No puede obviarse respecto de Vicente que fue suspendido precisamente por Eusebio cuando llegaba al centro de la Chatarreria y cuando se percató de su presencia se dio a la fuga. Este extremo no solamente lo pone de relieve Eusebio sino también el testigo Evaristo , que era quien iba en dicho vehículo con el acusado y que según se describe en la Sentencia corroboró que se marchó del lugar porque Vicente le dijo que se fuesen que el material que transportaba en el coche era robado, describiendo además dicho testigo que el citado material fue cargado en el coche tanto por Vicente como por el padre de este, Serafin , quien como ya hemos dicho , reconoció la sustracción.

Por ultimo , la convicción de la juez ad quo se funda también en el testimonio de Evaristo quien en el acto del plenario tras manifestar que había sido amenazado por Rosendo ratifico lo que se declaró en Comisaria, siendo ésta la declaración según obra al folio 105 ,que también estaban sustrayendo de la barcaza material Rosendo y el otro acusado , Raúl , respecto a los cuales también se subraya en la Sentencia no solo que utilizaron el mismo vehículo que Serafin el matricula ....NKH , sino que, las ventas se producen igualmente en las mismas fechas , durante Agosto y Septiembre de 2013.

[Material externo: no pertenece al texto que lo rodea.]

import Summits.Ventures.HodgeRepro.BallModel

/-!
# Continuity of the `U(2,1)`-action on the ball, of its Jacobian, and of the Hecke translate

Blind re-derivation cell `pub-hodge-repro`, seat `typer-2`.  Built on the sealer's `BallModel.lean`
(statement (c), the Hecke-translate wedge); Mathlib only otherwise.

Topology: `U21` is a subgroup of `GL₃(ℂ) = (Matrix (Fin 3) (Fin 3) ℂ)ˣ`, so it carries the subspace topology
of Mathlib's topology on units (`Units.instTopologicalSpace`: the coarsest topology making `g ↦ g` and
`g ↦ g⁻¹` continuous into `Matrix (Fin 3) (Fin 3) ℂ`); `Ball` carries the subspace topology of `ℂ²`.

* `continuous_mat`, `continuous_lift`, `continuous_W3` — the ingredients of the action;
* `continuous_act` — `(g, z) ↦ g • z` is jointly continuous on `U21 × Ball`;
* `continuous_Jac` — `(g, z) ↦ J_g(z)` is jointly continuous;
* `pullback γ F z = J_γ(z)ᵀ F(γ z)` (the translate `γ^*F`), `continuous_pullback`, `continuous_wedge`,
  `continuous_wedge_pullback`;
* the one-variable versions `continuous_act_left`, `continuous_Jac_left`, `continuous_pullback_left`;
* `isOpen_wedge_ne` — for continuous `F, G` and a fixed `z`, `{γ | wedge (γ^*F z) (G z) ≠ 0}` is open in
  `U21` (and `isOpen_wedge_ne_prod` for the pair `(γ, z)`): the set of "good translates" is open, so a
  dense subgroup meets it as soon as it is non-empty.
-/

set_option autoImplicit false

noncomputable section

namespace Summit.Ventures.HodgeRepro.BallModel

open Matrix

/-! ### The action is continuous -/

/-- `g ↦ mat g` is continuous on `U21` (subspace topology of `GL₃(ℂ)`). -/
theorem continuous_mat : Continuous (mat : U21 → Matrix (Fin 3) (Fin 3) ℂ) :=
  Units.continuous_val.comp continuous_subtype_val

/-- `z ↦ z.1` is continuous on the ball. -/
theorem continuous_ball_val : Continuous fun z : Ball => z.1 :=
  continuous_subtype_val

/-- The lift `z ↦ (z₀, z₁, 1)` is continuous. -/
theorem continuous_lift : Continuous lift := by
  refine continuous_pi fun i => ?_
  fin_cases i
  · show Continuous fun z : Ball => z.1 0
    exact (continuous_apply 0).comp continuous_ball_val
  · show Continuous fun z : Ball => z.1 1
    exact (continuous_apply 1).comp continuous_ball_val
  · show Continuous fun _ : Ball => (1 : ℂ)
    exact continuous_const

/-- `(g, z) ↦ g · (z, 1)` is jointly continuous. -/
theorem continuous_W3 : Continuous fun p : U21 × Ball => W3 p.1 p.2 := by
  unfold W3
  exact (continuous_mat.comp continuous_fst).matrix_mulVec (continuous_lift.comp continuous_snd)

/-- The coordinate `(g, z) ↦ (g · (z, 1))_i` is continuous. -/
theorem continuous_W3_apply (i : Fin 3) : Continuous fun p : U21 × Ball => W3 p.1 p.2 i :=
  (continuous_apply i).comp continuous_W3

/-- The coordinates of the action `(g, z) ↦ (g • z)_i = (g·(z,1))_i / (g·(z,1))₂` are continuous. -/
theorem continuous_act_coord (i : Fin 2) :
    Continuous fun p : U21 × Ball => W3 p.1 p.2 (Fin.castSucc i) / W3 p.1 p.2 2 :=
  (continuous_W3_apply _).div (continuous_W3_apply 2) fun p => W3_2_ne_zero p.1 p.2

/-- The underlying point of `act g z` is `(w₀ / w₂, w₁ / w₂)` with `w = g · (z, 1)`. -/
theorem act_val (g : U21) (z : Ball) :
    (act g z).1 = ![W3 g z 0 / W3 g z 2, W3 g z 1 / W3 g z 2] := rfl

/-- **The action is jointly continuous**: `(g, z) ↦ g • z` is continuous on `U21 × Ball`. -/
theorem continuous_act : Continuous fun p : U21 × Ball => act p.1 p.2 := by
  refine continuous_induced_rng.2 ?_
  change Continuous fun p : U21 × Ball => (act p.1 p.2).1
  simp only [act_val]
  refine continuous_pi fun i => ?_
  fin_cases i
  · exact continuous_act_coord 0
  · exact continuous_act_coord 1

/-! ### The Jacobian is continuous -/

/-- **The Jacobian is jointly continuous**: `(g, z) ↦ J_g(z)` is continuous on `U21 × Ball`. -/
theorem continuous_Jac : Continuous fun p : U21 × Ball => Jac p.1 p.2 := by
  unfold Jac
  refine continuous_matrix fun i j => ?_
  simp only [Matrix.of_apply]
  have hm : Continuous fun p : U21 × Ball => mat p.1 := continuous_mat.comp continuous_fst
  refine Continuous.div ?_ ((continuous_W3_apply 2).pow 2)
    fun p => pow_ne_zero 2 (W3_2_ne_zero p.1 p.2)
  exact ((hm.matrix_elem _ _).mul (continuous_W3_apply 2)).sub
    ((continuous_W3_apply _).mul (hm.matrix_elem _ _))

/-! ### The Hecke translate and the wedge -/

/-- The translate (pull-back) `γ^*F` of a cotangent field `F : 𝔹² → ℂ²` by `γ ∈ U(2,1)`:
`(γ^*F)(z) = J_γ(z)ᵀ F(γ z)`. -/
def pullback (γ : U21) (F : Ball → Fin 2 → ℂ) (z : Ball) : Fin 2 → ℂ :=
  (Jac γ z)ᵀ *ᵥ F (act γ z)

/-- `pullback γ F z = J_γ(z)ᵀ F(γ z)`. -/
theorem pullback_apply (γ : U21) (F : Ball → Fin 2 → ℂ) (z : Ball) :
    pullback γ F z = (Jac γ z)ᵀ *ᵥ F (act γ z) := rfl

/-- The translate of a continuous field is jointly continuous in `(γ, z)`. -/
theorem continuous_pullback {F : Ball → Fin 2 → ℂ} (hF : Continuous F) :
    Continuous fun p : U21 × Ball => (Jac p.1 p.2)ᵀ *ᵥ F (act p.1 p.2) :=
  continuous_Jac.matrix_transpose.matrix_mulVec (hF.comp continuous_act)

/-- The wedge `(a, b) ↦ a₀ b₁ - a₁ b₀` is continuous. -/
theorem continuous_wedge : Continuous fun p : (Fin 2 → ℂ) × (Fin 2 → ℂ) => wedge p.1 p.2 := by
  unfold wedge
  fun_prop

/-- `(γ, z) ↦ wedge (γ^*F z) (G z)` is jointly continuous for continuous `F, G`. -/
theorem continuous_wedge_pullback {F G : Ball → Fin 2 → ℂ} (hF : Continuous F) (hG : Continuous G) :
    Continuous fun p : U21 × Ball => wedge ((Jac p.1 p.2)ᵀ *ᵥ F (act p.1 p.2)) (G p.2) :=
  continuous_wedge.comp ((continuous_pullback hF).prodMk (hG.comp continuous_snd))

/-! ### One-variable versions (fixed point `z`, varying `γ`) -/

/-- The inclusion `γ ↦ (γ, z)` is continuous. -/
theorem continuous_pair_const (z : Ball) : Continuous fun γ : U21 => (γ, z) :=
  Continuous.prodMk continuous_id continuous_const

/-- For fixed `z`, `γ ↦ γ • z` is continuous. -/
theorem continuous_act_left (z : Ball) : Continuous fun γ : U21 => act γ z :=
  Continuous.comp (f := fun γ : U21 => (γ, z)) (g := fun p : U21 × Ball => act p.1 p.2)
    continuous_act (continuous_pair_const z)

/-- For fixed `z`, `γ ↦ J_γ(z)` is continuous. -/
theorem continuous_Jac_left (z : Ball) : Continuous fun γ : U21 => Jac γ z :=
  Continuous.comp (f := fun γ : U21 => (γ, z)) (g := fun p : U21 × Ball => Jac p.1 p.2)
    continuous_Jac (continuous_pair_const z)

/-- For fixed `z` and continuous `F`, `γ ↦ (γ^*F)(z)` is continuous. -/
theorem continuous_pullback_left {F : Ball → Fin 2 → ℂ} (hF : Continuous F) (z : Ball) :
    Continuous fun γ : U21 => (Jac γ z)ᵀ *ᵥ F (act γ z) :=
  Continuous.comp (f := fun γ : U21 => (γ, z))
    (g := fun p : U21 × Ball => (Jac p.1 p.2)ᵀ *ᵥ F (act p.1 p.2))
    (continuous_pullback hF) (continuous_pair_const z)

/-- For fixed `z` and continuous `F, G`, `γ ↦ wedge ((γ^*F) z) (G z)` is continuous. -/
theorem continuous_wedge_pullback_left {F G : Ball → Fin 2 → ℂ} (hF : Continuous F) (hG : Continuous G)
    (z : Ball) : Continuous fun γ : U21 => wedge ((Jac γ z)ᵀ *ᵥ F (act γ z)) (G z) :=
  Continuous.comp (f := fun γ : U21 => (γ, z))
    (g := fun p : U21 × Ball => wedge ((Jac p.1 p.2)ᵀ *ᵥ F (act p.1 p.2)) (G p.2))
    (continuous_wedge_pullback hF hG) (continuous_pair_const z)

/-! ### The good translates form an open set -/

/-- For continuous `F, G` and a fixed `z`, the set of `γ ∈ U(2,1)` whose translate of `F` has a non-zero
wedge with `G` at `z` is open. -/
theorem isOpen_wedge_ne {F G : Ball → Fin 2 → ℂ} (hF : Continuous F) (hG : Continuous G) (z : Ball) :
    IsOpen {γ : U21 | wedge ((Jac γ z)ᵀ *ᵥ F (act γ z)) (G z) ≠ 0} :=
  isOpen_ne_fun (continuous_wedge_pullback_left hF hG z) continuous_const

/-- The pairs `(γ, z)` with a non-zero wedge form an open subset of `U21 × Ball`. -/
theorem isOpen_wedge_ne_prod {F G : Ball → Fin 2 → ℂ} (hF : Continuous F) (hG : Continuous G) :
    IsOpen {p : U21 × Ball | wedge ((Jac p.1 p.2)ᵀ *ᵥ F (act p.1 p.2)) (G p.2) ≠ 0} :=
  isOpen_ne_fun (continuous_wedge_pullback hF hG) continuous_const

/-- **The density step**: if some `γ₀ ∈ U(2,1)` has a non-zero wedge at `z`, then so does some element of
every dense subgroup `Δ ≤ U(2,1)`. -/
theorem exists_mem_wedge_ne_of_dense {Δ : Subgroup U21} (hΔ : Dense (Δ : Set U21))
    {F G : Ball → Fin 2 → ℂ} (hF : Continuous F) (hG : Continuous G) {z : Ball} {γ₀ : U21}
    (h₀ : wedge ((Jac γ₀ z)ᵀ *ᵥ F (act γ₀ z)) (G z) ≠ 0) :
    ∃ γ ∈ Δ, wedge ((Jac γ z)ᵀ *ᵥ F (act γ z)) (G z) ≠ 0 := by
  obtain ⟨γ, hγΔ, hγ⟩ := hΔ.exists_mem_open (isOpen_wedge_ne hF hG z) ⟨γ₀, h₀⟩
  exact ⟨γ, hγΔ, hγ⟩

/-! ### The topology of `U21` is induced by `g ↦ mat g`

Inversion on `U(2,1)` is the continuous map `g ↦ J gᴴ J`, so the Units topology of `GL₃(ℂ)` restricted to
`U21` coincides with the topology induced by the matrix entries alone: `mat` is inducing.  Hence a density
hypothesis on a subgroup `Δ ≤ U21` can be read in matrix space (`dense_iff_mat`). -/

/-- `J * J = 1`. -/
theorem J_mul_J : J * J = 1 := by
  ext i j
  fin_cases i <;> fin_cases j <;> simp [J]

/-- `mat g * mat g⁻¹ = 1`. -/
theorem mat_mul_mat_inv (g : U21) : mat g * mat g⁻¹ = 1 := by
  rw [mat, mat, Subgroup.coe_inv, Units.mul_inv]

/-- On `U(2,1)` the inverse is `g⁻¹ = J gᴴ J`. -/
theorem mat_inv (g : U21) : mat g⁻¹ = J * (mat g)ᴴ * J := by
  have h := mat_mem g
  have h2 : (mat g)ᴴ * J = J * mat g⁻¹ := by
    calc (mat g)ᴴ * J = (mat g)ᴴ * J * (mat g * mat g⁻¹) := by rw [mat_mul_mat_inv, Matrix.mul_one]
      _ = ((mat g)ᴴ * J * mat g) * mat g⁻¹ := by simp only [Matrix.mul_assoc]
      _ = J * mat g⁻¹ := by rw [h]
  symm
  calc J * (mat g)ᴴ * J = J * ((mat g)ᴴ * J) := by rw [Matrix.mul_assoc]
    _ = J * (J * mat g⁻¹) := by rw [h2]
    _ = mat g⁻¹ := by rw [← Matrix.mul_assoc, J_mul_J, Matrix.one_mul]

/-- The inverse, read in `GL₃(ℂ)`, as a function of `mat g`. -/
theorem coe_inv_eq (g : U21) : ((g : GL3)⁻¹ : GL3).val = J * (mat g)ᴴ * J := by
  rw [← mat_inv]
  rfl

/-- **`mat` is inducing**: the topology of `U21` (subspace of the Units topology of `GL₃(ℂ)`) is the
topology induced by `g ↦ mat g ∈ Matrix (Fin 3) (Fin 3) ℂ`. -/
theorem isInducing_mat : Topology.IsInducing (mat : U21 → Matrix (Fin 3) (Fin 3) ℂ) := by
  constructor
  apply le_antisymm
  · exact continuous_iff_le_induced.1 continuous_mat
  · letI τ : TopologicalSpace U21 := TopologicalSpace.induced mat inferInstance
    have hval : @Continuous U21 GL3 τ _ (Subtype.val : U21 → GL3) := by
      rw [Units.continuous_iff]
      constructor
      · exact continuous_induced_dom
      · have hfun : (fun g : U21 => ((g : GL3)⁻¹ : GL3).val) = fun g => J * (mat g)ᴴ * J := by
          funext g
          exact coe_inv_eq g
        show @Continuous U21 _ τ _ (fun g : U21 => ((g : GL3)⁻¹ : GL3).val)
        rw [hfun]
        have hmat : @Continuous U21 _ τ _ mat := continuous_induced_dom
        exact (continuous_const.matrix_mul hmat.matrix_conjTranspose).matrix_mul continuous_const
    exact continuous_iff_le_induced.1 hval

/-- A subset `Δ ⊆ U21` is dense iff every `mat g` lies in the closure of `mat '' Δ` (density read in matrix
space). -/
theorem dense_iff_mat (Δ : Set U21) : Dense Δ ↔ ∀ g : U21, mat g ∈ closure (mat '' Δ) :=
  isInducing_mat.dense_iff

/-- Continuity into `U21` can be tested on the matrix entries. -/
theorem continuous_iff_mat {X : Type*} [TopologicalSpace X] (f : X → U21) :
    Continuous f ↔ Continuous fun x => mat (f x) :=
  isInducing_mat.continuous_iff

end Summit.Ventures.HodgeRepro.BallModel

end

Finalmente , y en relación con el delito de hurto, una vez que consta suficientemente acreditada la preexistencia de los objetos objetos de la sustracción , que da igualmente acreditado que, el material sustraido eran 30.000 kilos.como declaro Eusebio ; queda igualmente acreditado conforme al dictamen pericial valorado por la juzgadora conforme a las aclaraciones realizadas por el perito en el plenario, que el valor de lo sustraído alcanza los 18.000Euros, que deben ser satisfechos conforme a los artículos 109 y 110 C.P . al obtenerse del testimonio de Eusebio que se trataba de piezas ya inservibles las que se vendieron en la chatarrería por haber sido cortadas.



CUARTO.- Por lo que hace al recurso que en concreto y en relación al delito de hurto formula Serafin invocando se le aprecie la atenuante analógica de confesión , se comparte el criterio de la Juzgadora de no admitirse la misma .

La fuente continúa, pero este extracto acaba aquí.